[Dataset entries]
-=-=-
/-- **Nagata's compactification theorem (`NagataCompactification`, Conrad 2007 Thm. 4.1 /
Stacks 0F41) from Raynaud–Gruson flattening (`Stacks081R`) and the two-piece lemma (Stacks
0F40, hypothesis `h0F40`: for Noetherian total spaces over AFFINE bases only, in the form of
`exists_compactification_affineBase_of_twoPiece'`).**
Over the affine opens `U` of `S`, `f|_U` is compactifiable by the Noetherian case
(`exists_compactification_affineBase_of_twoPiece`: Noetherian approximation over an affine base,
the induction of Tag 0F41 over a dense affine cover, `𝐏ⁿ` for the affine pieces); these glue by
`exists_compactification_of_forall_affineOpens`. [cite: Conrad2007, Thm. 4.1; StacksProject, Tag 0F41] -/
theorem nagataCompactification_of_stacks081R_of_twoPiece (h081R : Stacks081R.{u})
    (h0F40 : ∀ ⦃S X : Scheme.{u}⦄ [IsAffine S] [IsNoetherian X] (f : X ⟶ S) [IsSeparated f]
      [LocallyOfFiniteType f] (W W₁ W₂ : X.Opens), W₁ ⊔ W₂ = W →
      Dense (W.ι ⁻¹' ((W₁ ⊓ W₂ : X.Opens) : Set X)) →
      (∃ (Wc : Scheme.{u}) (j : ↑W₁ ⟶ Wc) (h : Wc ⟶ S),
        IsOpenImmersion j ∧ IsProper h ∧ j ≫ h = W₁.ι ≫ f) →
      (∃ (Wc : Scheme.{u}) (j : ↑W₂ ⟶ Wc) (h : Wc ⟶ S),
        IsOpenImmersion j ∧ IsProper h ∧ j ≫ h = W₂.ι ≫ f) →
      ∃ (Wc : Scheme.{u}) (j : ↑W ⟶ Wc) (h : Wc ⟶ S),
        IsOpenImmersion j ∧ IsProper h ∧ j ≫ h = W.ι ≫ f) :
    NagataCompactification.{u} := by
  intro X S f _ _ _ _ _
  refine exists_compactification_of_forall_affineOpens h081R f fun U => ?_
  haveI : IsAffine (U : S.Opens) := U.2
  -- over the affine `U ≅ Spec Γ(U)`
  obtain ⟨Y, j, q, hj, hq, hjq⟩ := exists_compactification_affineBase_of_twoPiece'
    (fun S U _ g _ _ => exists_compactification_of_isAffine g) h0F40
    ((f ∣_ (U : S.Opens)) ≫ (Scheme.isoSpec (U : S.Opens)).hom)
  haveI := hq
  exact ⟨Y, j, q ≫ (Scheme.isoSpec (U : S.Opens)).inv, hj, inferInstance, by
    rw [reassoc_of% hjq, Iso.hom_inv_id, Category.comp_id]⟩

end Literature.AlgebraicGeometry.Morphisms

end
-=-=-
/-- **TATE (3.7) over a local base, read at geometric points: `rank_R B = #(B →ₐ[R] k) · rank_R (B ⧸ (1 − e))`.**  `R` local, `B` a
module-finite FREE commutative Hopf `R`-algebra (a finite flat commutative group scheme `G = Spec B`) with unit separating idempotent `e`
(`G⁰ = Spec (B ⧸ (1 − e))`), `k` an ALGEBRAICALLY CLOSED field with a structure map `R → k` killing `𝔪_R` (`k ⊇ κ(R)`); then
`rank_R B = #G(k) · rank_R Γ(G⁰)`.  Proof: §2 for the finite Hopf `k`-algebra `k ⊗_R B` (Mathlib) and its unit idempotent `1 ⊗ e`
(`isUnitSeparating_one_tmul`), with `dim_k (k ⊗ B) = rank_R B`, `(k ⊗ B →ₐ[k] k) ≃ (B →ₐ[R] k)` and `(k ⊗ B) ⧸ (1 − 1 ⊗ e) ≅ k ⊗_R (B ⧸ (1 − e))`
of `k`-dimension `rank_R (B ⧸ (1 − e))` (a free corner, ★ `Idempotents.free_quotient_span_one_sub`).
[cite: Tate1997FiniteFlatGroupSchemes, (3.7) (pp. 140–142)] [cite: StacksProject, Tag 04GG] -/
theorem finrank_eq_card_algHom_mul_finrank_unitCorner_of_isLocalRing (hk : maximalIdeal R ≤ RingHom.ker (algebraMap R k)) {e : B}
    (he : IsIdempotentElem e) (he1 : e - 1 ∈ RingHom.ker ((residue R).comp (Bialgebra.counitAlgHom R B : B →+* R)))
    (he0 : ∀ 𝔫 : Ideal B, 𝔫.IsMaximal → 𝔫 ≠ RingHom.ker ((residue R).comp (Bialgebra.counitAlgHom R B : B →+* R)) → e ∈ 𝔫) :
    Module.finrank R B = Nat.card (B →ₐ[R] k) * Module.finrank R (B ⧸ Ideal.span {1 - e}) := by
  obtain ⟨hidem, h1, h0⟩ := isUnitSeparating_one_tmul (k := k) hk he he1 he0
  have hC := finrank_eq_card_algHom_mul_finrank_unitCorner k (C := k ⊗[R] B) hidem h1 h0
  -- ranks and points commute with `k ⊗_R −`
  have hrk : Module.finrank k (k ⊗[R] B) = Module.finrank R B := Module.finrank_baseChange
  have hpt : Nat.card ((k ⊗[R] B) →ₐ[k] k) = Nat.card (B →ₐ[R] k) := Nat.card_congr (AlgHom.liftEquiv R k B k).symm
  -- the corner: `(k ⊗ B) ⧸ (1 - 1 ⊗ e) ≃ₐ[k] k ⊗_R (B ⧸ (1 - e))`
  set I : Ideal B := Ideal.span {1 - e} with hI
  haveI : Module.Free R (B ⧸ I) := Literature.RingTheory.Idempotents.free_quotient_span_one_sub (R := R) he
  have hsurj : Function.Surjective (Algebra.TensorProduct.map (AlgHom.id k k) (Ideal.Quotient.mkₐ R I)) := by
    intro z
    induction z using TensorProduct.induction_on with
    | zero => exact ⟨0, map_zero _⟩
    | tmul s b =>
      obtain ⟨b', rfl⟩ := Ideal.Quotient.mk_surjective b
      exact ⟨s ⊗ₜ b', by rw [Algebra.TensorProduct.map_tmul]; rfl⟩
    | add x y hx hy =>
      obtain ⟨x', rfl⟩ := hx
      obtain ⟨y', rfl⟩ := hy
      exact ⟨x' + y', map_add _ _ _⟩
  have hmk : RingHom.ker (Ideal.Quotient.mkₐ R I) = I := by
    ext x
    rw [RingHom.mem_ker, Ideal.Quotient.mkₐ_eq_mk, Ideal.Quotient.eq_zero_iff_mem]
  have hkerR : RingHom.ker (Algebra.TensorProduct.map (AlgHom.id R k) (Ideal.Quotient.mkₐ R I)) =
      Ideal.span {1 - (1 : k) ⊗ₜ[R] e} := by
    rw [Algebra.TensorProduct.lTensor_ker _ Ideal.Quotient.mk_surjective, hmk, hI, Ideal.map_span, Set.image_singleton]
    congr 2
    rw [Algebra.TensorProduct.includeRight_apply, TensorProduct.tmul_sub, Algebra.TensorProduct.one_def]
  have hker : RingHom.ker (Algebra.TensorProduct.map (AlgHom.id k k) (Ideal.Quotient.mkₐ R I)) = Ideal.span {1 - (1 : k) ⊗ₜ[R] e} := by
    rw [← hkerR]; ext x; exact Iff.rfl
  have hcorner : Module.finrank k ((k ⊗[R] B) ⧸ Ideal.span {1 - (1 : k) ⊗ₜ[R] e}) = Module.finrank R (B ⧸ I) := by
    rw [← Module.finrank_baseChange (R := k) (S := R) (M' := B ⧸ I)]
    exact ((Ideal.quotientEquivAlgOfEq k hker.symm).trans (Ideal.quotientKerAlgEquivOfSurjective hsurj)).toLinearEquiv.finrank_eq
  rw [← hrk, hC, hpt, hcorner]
-=-=-
Copy out only the lines above from the one with "induction z using" to the one with "obtain ⟨x', rfl⟩ := hx", inclusive, exactly as they stand.

-- OUTPUT FOR THIS EXERCISE --
    induction z using TensorProduct.induction_on with
    | zero => exact ⟨0, map_zero _⟩
    | tmul s b =>
      obtain ⟨b', rfl⟩ := Ideal.Quotient.mk_surjective b
      exact ⟨s ⊗ₜ b', by rw [Algebra.TensorProduct.map_tmul]; rfl⟩
    | add x y hx hy =>
      obtain ⟨x', rfl⟩ := hx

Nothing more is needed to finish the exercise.